Non scordiamoci le parole di Moravia che sosteneva che Pasolini era indifendibile e soprattutto ‘‘non era tollerabile’’, attribuendo la sua intollerabilità al suo comunismo e alla sua omosessualità. E questo sarebbe il motivo per cui continuano ancora a scoppiare delle voci contrarie ma in sostanza, questo ha sempre desiderato lo stesso Pasolini trasmettendolo attraverso le sue opere. La mostra è divisa in dieci sezioni ognuna racconta il Pasolini pittore e l’incontro con Roberto Longhi :
A lezione da Roberto Longhi
Alla morte di Roberto Longhi, nel 1970, Pasolini scrive un bellissimo ricordo del professore di cui nell’inverno del 1941 aveva seguito il corso di storia dell’arte medievale e moderna. Pasolini commemora in lui colui che, nel mezzo dell’epoca fascista, aveva saputo eliminare qualsiasi inutile retorica dalla lettura esatta, storicamente fondata, delle opere d’arte. Longhi aveva creato, nell’auletta universitaria di via Zamboni 33, l’atmosfera magica di un’isola felice dove gli studenti vedevano scorrere le immagini proiettate sullo schermo e commentate con attenzione in tutti i loro particolari.

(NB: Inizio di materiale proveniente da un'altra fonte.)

/-!
# Zhang (2022) §18-margin repair rung — barrier extension «LENGTHS `≥ P` WITH ONLY IN-PRINT
# OFF-DIAGONAL INPUT»: the printed off-diagonal range of formula I is EXACTLY the wall `P`

Trunk T-ANT (NumberTheory/LFunctions). Y. Zhang, *Discrete mean estimates and the Landau–Siegel
zero*, arXiv:2211.02515v1 (2022) [Zhang2022LandauSiegel] — **an unrefereed manuscript under
adjudication. WHAT THIS IS NOT: nothing here asserts or denies its Theorems 1–2 or any analytic lemma;
no claim about Landau–Siegel zeros, about Parity, or about a repaired `Margin232` is made. Every
statement below is about the manuscript's METHOD AS ARCHITECTED — the class of parametrised designs
`θ` fed to the SAME main-term calculus — not about zeros of `L`-functions.** Cell `landau-siegel`
(rung F-S3), sub-cell E (barrier extension), seat p4, stub S-E-p4-1 of `barrier/ASSIGNMENTS.md`
(writer ls-barrier-plan): «K = `AdmissibleTheta` with `belowP` RELAXED; displayed slot
`InPrintOffDiagonalRange θ`; `InPrintOffDiagonalRange θ → θ.belowP` ⇒ verdict via
`not_repairable_true_need`; `familyInPrintLen` + `_decided`». Extension protocol of `RepairRplus` (p455670).

## The class `K = R_len` (membership only; no analytic hypothesis inside)

`AdmissibleThetaLen θ` := `Repair.AdmissibleTheta θ` (p421602) with the ONE conjunct `belowP : ν₁ < 1`
DELETED and every other conjunct verbatim: `ν₃ < ν₂ < ν₁` (`orderedLengths`), `ν₃ < ½`, `ν₂ ≤ ½ < ν₁`
(`straddleHalf`), `1 < ν₁ + ν₃` (`dualRangesNonempty`), `cut₁ = ½` (`cutAtHalf`), `0 < k_j < 5`
(`shiftsInContour`), `k₁ = k₃` (`tiedOuterShifts`); `ι ∈ ℂ³` free. The mollifier exponent `ν₁` of the
`H₁₁`-piece `ϰ₁` ((2.23), (8.6): length `P₁ = P^{ν₁}`) is unbounded above: the designs «of length `≥ P`»
are the members with `ν₁ ≥ 1` (`thetaLen ν`, `admissibleThetaLen_thetaLen`).

## Where the wall `ν₁ < 1` comes from in print: the off-diagonal of formula I

`belowP` is the support condition (7.2) «`a(n) = 0` if `n ≥ PT⁻²`» (tex L1814) for the coefficient
sequences `a₁₁, a₂₁` of `H₁₁` fed to Proposition 7.1 in (8.7)–(8.8) (tex L2318–L2322). In the PROOF of
Proposition 7.1 the characters are summed first: `Σ*_ψ τ(ψ̄)ψ(l)ψ̄(k) = p·e(l k̄/p) + O(1)` (tex L1953),
reciprocity turns this into the Kloosterman fraction `e(−l p̄/k)` (tex L1962–L1970), and (7.8) is the
TRILINEAR form `Σ_d d⁻¹ Σ_l Σ_{(k,l)=1} (κ∗a₁)(dl)·b(dk)k⁻¹·e(−l p̄/k)·Δ(l/(pk))`, summed over the primes
`p ∼ P` with `p^{β₃}`, in the three variables NUMERATOR `l` (long: `l ∈ 𝔌(Rh) = [⅓Pt₀Rh, 4Pt₀Rh]`, tex
L2033, Lemma 5.1/5.3), INVERTED VARIABLE `p ≍ P` (primes) and MODULUS `k = hr` with `dk = dhr < P₁`
(tex L2008: the support of `a₂₁`). Expanding `e(−l p̄/k)` in characters `θ mod k` (tex L1975) gives the
main term `𝔗₁₁` (principal `θ`) and the OFF-DIAGONAL error `𝔗₁₂`, bounded in (7.12)–(7.15) by «the
Mellin transform, Lemma 5.4 (i) and the large sieve inequality» (tex L1990–L2058): for the dyadic block
of moduli `R ≤ r < 2R`, `D ≤ R < P₁/(dh)` (tex L2028),
`R^{−3/2} Σ_{r} Σ*_{θ} |𝔰*| ≪ τ₅(d) h 𝓛^c (R^{1/2}P^{3/2} + R^{−1/2}P²) ≪ τ₅(d) h P² D^{−c}` (tex L2055)
— the LAST `≪` being the range condition `R ≤ P·D^{−2c}𝓛^{−2c}`; the moduli `1 < r < D` are Lemma 5.6
(tex L2013–L2023). In the audit tree this chain is typed and proved under (A) on the printed support:
`Section7cStatements.InRange735`, `Step7u039`–`Step7u041`, `Eq715`, `step7u039X`, `sum_tripleX_le`,
`eq711X_holds` (p436190), `prop71X_holds` (p436600) — ranges `R·dh ≤ PT⁻²`, budget `R^{1/2} ≤ P^{1/2}T⁻¹`.
The same trilinear shape `Σ β_p κ(l) e(−l p̄/(modulus))` is the (14.4)–(14.8) object of the `ℓ`-lever
(theory/ELL-CENSUS.md §§0, 4: «one technology behind both long levers»); there the ranges are governed by
`(log P/log D, log T/log D)`, not by `ν₁`, and that instance is not typed here (stub S-E-p4-2, parked).

## The displayed slot: «only in-print off-diagonal input» as exponent inequalities (kind (c))

EXPONENT MODEL (RECONSTRUCTED desk bookkeeping, labelled as such; the convention of `RepairAdmissible`:
`P`-exponents only, every `D`-, `T`-, `t₀`-, `𝓛`-power is `P^{o(1)}` since `P = exp 𝓛⁹`; a printed
bound CONTROLS a block iff its `P`-exponent is STRICTLY below the target's, a tie being lost to the
`D^{−c}` the target demands). A design `θ` generates dyadic modulus blocks `R = P^ρ` for EVERY
`ρ ∈ [0, ν₁]` (`modulusExponents θ = Icc 0 ν₁`: `r < P₁/(dh)` with `d = h = 1`, the sup attained as
`D → ∞`); the block's trilinear form has numerator length `A = P^{1+ρ}` (`𝔌(R)`), inverted-variable
length `M = P` (primes), modulus length `N = P^ρ`, coefficients `|ν_l| ≤ P^{o(1)}`, `|α_p| = 1`
(`Re β₃ = 0`), `|β_k| ≤ k⁻¹`, weight `|Δ| ≤ P^{o(1)}` on `𝔌` (tex L2010: `Δ(l/(phr)) ≪ 𝓛^c hr/l × …`);
the target for a block with `ρ > 0` is `o(P²)·D^{−c}` (the block's share of `Σ_p p^{β₃}𝔗₁₂(p) = o(𝔓)`,
`𝔓 ≍ P²𝓛⁻⁷⁷`, (7.11)), i.e. `P`-exponent `< 2`. The in-print inputs and their exponents:

* `SmallModuliControlled ρ := ρ = 0` — moduli of size `P^{o(1)}`: `1 < r < D` by Lemma 5.6 (prime character
  sums, tex L2013), `D ≤ r ≤ P^{o(1)}` by the large sieve's second branch `R^{−1/2}P² ≤ D^{−1/2}P²`;
  tree: `Section7cStatements.sum_tripleX_smallR_le`.
* `LargeSieveControls ρ := lsExponent ρ < 2`, `lsExponent ρ = 3/2 − ρ/2 + ½max(ρ−1,0) + ½max(2ρ,1)`
  — the multiplicative large sieve on both factors + Cauchy exactly as in §7.u039–u041 for EVERY `R`:
  `l`-side `((R² + N_l)·R²/N_l)^{1/2}`, `N_l = P^{1+ρ}` (the factor `R² = (hr)²` is Lemma 5.4 (i)'s `hr/l`,
  tex L2010), `p`-side `((R² + P)P³)^{1/2}`, prefactor `R^{−3/2}`; on `[0,1]` this IS the printed
  `max(ρ/2 + 3/2, 2 − ρ/2)` (`lsExponent_eq_printed`), beyond `1` it is `ρ + 1`. The large sieve
  itself is PROVED in tree (`Literature.NumberTheory.Sieve.LargeSieve.largeSieve_character_nat`, used by
  `Zhang2022.largeSieve_meanValue` and the §7 lane `Section7cLPolyLargeSieve` / `step7u039X`).
* `DFIControls ρ := dfiExponent ρ < 2`, `dfiExponent ρ = 15/8 + 7ρ/8 + (11/48)·max(1,ρ)` — the IN-TREE fact
  `Literature.NumberTheory.LFunctions.DukeFriedlanderIwaniec1997_bilinearKloostermanFractions`
  (DeterminantEquationDFI.lean:119; `_holds` PROVED, DeterminantEquationDFIProofs.lean:534):
  `‖Σ_{(m,n)=1} α_mβ_n e(k m̄/n + X/mn)‖ ≤ K‖α‖‖β‖(1+|X|/MN)(|k|+MN)^{3/8}(M+N)^{11/48+ε}`, applied to the
  `(p,k)`-bilinear form of each block at FIXED numerator `l` (`m ↔ p`, `n ↔ k`, `k ↔ −l`; `‖α‖ = P^{1/2}`,
  `‖β‖ = P^{−ρ/2}`, `|k| + MN = P^{1+ρ+o(1)}`, `M + N = P^{max(1,ρ)}`) and summed trivially over the
  `P^{1+ρ}` numerators.
* `BCControls ρ := bcExponent ρ < 2`, `bcExponent ρ = 1 + max((7/20)(2+2ρ) + ¼max(1,ρ),
  (3/8)(2+2ρ) + ⅛(1+ρ+max(1,ρ)))` — the IN-TREE fact
  `Literature.NumberTheory.LFunctions.BettinChandee2018_trilinearKloostermanFractions`
  (BettinChandee2018TrilinearKloostermanFractions.lean:62):
  `𝓑(M,N,A) ≤ K‖α‖‖β‖‖ν‖(1+|ϑ|A/MN)^{1/2}((AMN)^{7/20+ε}(M+N)^{1/4} + (AMN)^{3/8+ε}(AN+AM)^{1/8})`,
  applied to the whole block (`a ↔ l`, `m ↔ p`, `n ↔ k`, `ϑ = −1`; `‖α‖‖β‖‖ν‖ = P^{1/2−ρ/2+(1+ρ)/2} = P`,
  `(1+|ϑ|A/MN)^{1/2} = t₀^{1/2} = P^{o(1)}`).

**`InPrintOffDiagonalRange θ := ∀ ρ ∈ modulusExponents θ, SmallModuliControlled ρ ∨ LargeSieveControls ρ
∨ DFIControls ρ ∨ BCControls ρ`** — «every off-diagonal block the design generates is controlled by an
input that is in print (and in the tree)». A bare `Prop` about exponents; it is NOT `Eq148DUniform`
(registry E-016, a conjectured extension) and it does not contain `ν₁ < 1` as a conjunct.

## Theorems

* `largeSieveControls_iff : LargeSieveControls ρ ↔ 0 < ρ ∧ ρ < 1` — the printed large-sieve range;
  `two_lt_dfiExponent`, `two_le_bcExponent`: for `ρ ≥ 0` neither Kloosterman-fraction fact controls ANY
  block of this form (they save `P^{ρ/8}`-type factors over the trivial `P^{2+ρ}`; the block needs `P^{ρ}·D^c`
  — consistent with ls-ref-1's E-016 price run «BC18 saves `P^{1/8}` vs needed `≈ P·D^{1/2−2B}`»);
  `not_inPrintControlled_of_one_le : 1 ≤ ρ → ¬(… ∨ … ∨ … ∨ …)` — **no in-print input reaches a block at
  or beyond the wall**.
* **`belowP_of_inPrintOffDiagonalRange : 0 ≤ θ.nu1 → InPrintOffDiagonalRange θ → θ.belowP`** (take the top
  block `ρ = ν₁`) — the in-print ranges FORCE `ν₁ < 1`: the slot routes every design of `K` that uses only
  in-print off-diagonal input into `R`; conversely `inPrintOffDiagonalRange_of_belowP` (`0 ≤ ν₁ < 1 ⇒` slot:
  the slot is no narrowing of `R`), whence `inPrintOffDiagonalRange_iff_belowP` — THE PRINTED RANGE IS
  EXACTLY THE WALL.
* **`not_repairable_inPrint_lengths : ∀ θ, AdmissibleThetaLen θ → InPrintOffDiagonalRange θ →
  ¬ (C232S θ * C233T θ < ‖dSumS θ‖ ^ 2)`** via `Repair.not_repairable_true_need` (p428635), with the CS
  companion `normSq_dSumS_le_inPrint` and the printed-chain companion; `familyInPrintLen` + `_decided`,
  `rplus_inPrintLen_decided : ClassDecided (Rplus ++ [familyInPrintLen])`; C2 embeddings
  `AdmissibleTheta.toLen`, `inPrintOffDiagonalRange_of_admissible`; C4 witnesses `theta0` (slot holds,
  `inPrintOffDiagonalRange_theta0`) and `thetaLen ν`, `ν ≥ 1` (in `K`, slot FAILS:
  `not_inPrintOffDiagonalRange_thetaLen` — the slot is load-bearing).
* Boundary bonus: `not_repairable_len_of_le_one` — a design of `K` with `ν₁ ≤ 1` (length EXACTLY `P`
  included) lies in `R_calc` (`RepairAdmissibleWide.AdmissibleThetaCalc`, p456882) and the verdict holds by
  the calculus alone (`not_repairable_true_need_calc`): the calculus decides up to and including the wall, the
  printed off-diagonal input stops STRICTLY before it (`D^{−2c}` margin), and beyond it neither speaks.

CURRENCY (C3(e) of barrier/REF-E.md): T-true with the tree's functionals `C232S`/`C233T`/`dSumS`. The
theorems NEVER evaluate them at a design with `ν₁ > 1` (where the `ϰ₁`-profile leaves `[0,1]` and these
`[0,1]`-forms stop being the design's continued calculus): the slot sends every in-print design into `R`
(validity of the dictionary on `R` = the p428635 chain; off `R`: registry E-017 open). For the members of
`K` beyond the wall NOTHING is claimed — their main terms need an off-diagonal input of E*-len strength
(registry E-001/E-002) that no printed bound supplies (`not_inPrintControlled_of_one_le`). Numerical
certificates consumed: none (structural; the exponents are the printed rationals, compared by `norm_num`).

## References

* Y. Zhang, arXiv:2211.02515v1 (2022), §2 (2.21)–(2.27), Props. 2.4–2.6, (2.32)–(2.33); §5 Lemmas 5.1,
  5.3, 5.4, 5.6; §7 Prop. 7.1, (7.2), (7.6)–(7.15), tex L1813–L2058 [pp. 36–39]; §8 (8.6)–(8.8), Lemmas
  8.2, 8.4 [tex L2286–L2398]. [cite: Zhang2022LandauSiegel, §§2, 5, 7, 8]
* W. Duke, J. Friedlander, H. Iwaniec, *Bilinear forms with Kloosterman fractions*, Invent. Math. 128
  (1997) 23–43, Theorem 2. [cite: DukeFriedlanderIwaniec1997, Theorem 2]
* S. Bettin, V. Chandee, *Trilinear forms with Kloosterman fractions*, Adv. Math. 328 (2018) 1234–1262,
  Theorem 1. [cite: BettinChandee2018, Theorem 1]
-/

noncomputable section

Così, diceva Pasolini, era nata la sua attenzione per il cinema: immagini cariche di bellezza che esprimono il “sacro” della realtà.
La luce friulana
A cominciare dal 1943, i soggiorni sempre più frequenti in Friuli portano Pasolini a contatto con un ambiente artistico provinciale ma molto vicino a quella lingua espressiva minore che è il dialetto friulano, adottato per la prima raccolta, Poesie a Casarsa. Pasolini cerca nella pittura qualcosa di simile al dialetto, in modo che i grandi temi dell’arte moderna (espressionismo, cubismo) siano trasportati nella dimensione della provincia. “La pittura è nel Friuli il genere artistico che dà i risultati più brillanti”: così inizia un dettagliato articolo sul “Messaggero Veneto” del 21 settembre 1947, dal titolo La luce e i pittori friulani. Possiamo ritrovare le idee di Pasolini in questa frase, che in qualche modo anticipa una tecnica presente anche nel cinema futuro: “La luce è ancora attiva, dinamica: cadendo sull’oggetto da un dato sempre naturalistico (il sole) lo deforma arricchendolo o corrodendolo”.
A Roma come Caravaggio
Cacciato dalla scuola dove insegnava, dal PCI dove militava, costretto a lasciare Casarsa con il marchio, all’epoca infamante, dell’omosessualità, il 28 gennaio 1950 Pasolini si trasferisce con la madre a Roma. Scopre così la “stupenda metropoli plebea” ma soprattutto il mondo delle borgate che circondano la capitale, un mondo fuori dalla storia e pagano, con un’umanità reietta di esclusi, di ragazzi di vita e di morte che si imporranno alla sua ispirazione di poeta (Le ceneri di Gramsci, La religione del mio tempo), narratore (Ragazzi di vita, Una vita violenta, Alì dagli occhi azzurri) e più tardi di regista (Accattone, Mamma Roma, La ricotta). Un’analogia fra Pasolini e Caravaggio appare quasi inevitabile: entrambi “maledetti”, entrambi ispirati dalla vitalità e dalla morale senza regole dell’universo popolare che pulsa ai margini della società borghese, entrambi decisi a immergersi in quel mondo. Ma non è solo un nesso biografico. Come ha rilevato Francesco Galluzzi, il rapporto è anche un rovesciamento: “Mentre il Caravaggio raffigurava i santi come popolani, Pasolini ambiva a raffigurare i popolani come santi”.
La rabbia
La rabbia è il rifiuto dell’adattamento: adattamento alla normalità dei primi anni Sessanta, alla mediocre democrazia (inquinata da scorie fasciste) che governa l’Italia, alla realtà manipolata e falsificata dai cinegiornali, all’avvento trionfale della televisione. Soprattutto, adattamento all’avvento del neocapitalismo e di una modernizzazione che ha investito brutalmente il Paese. Pasolini vede il profilarsi di una nuova Italia, uscita dagli anni Cinquanta, che sta per essere miracolata dal boom economico. La rabbia costituisce una delle sue prime opere dove la fisionomia reale di questo “nuovo corso” viene stigmatizzata come una falsa chimera di progresso e un effettivo processo di degradazione sociale e culturale.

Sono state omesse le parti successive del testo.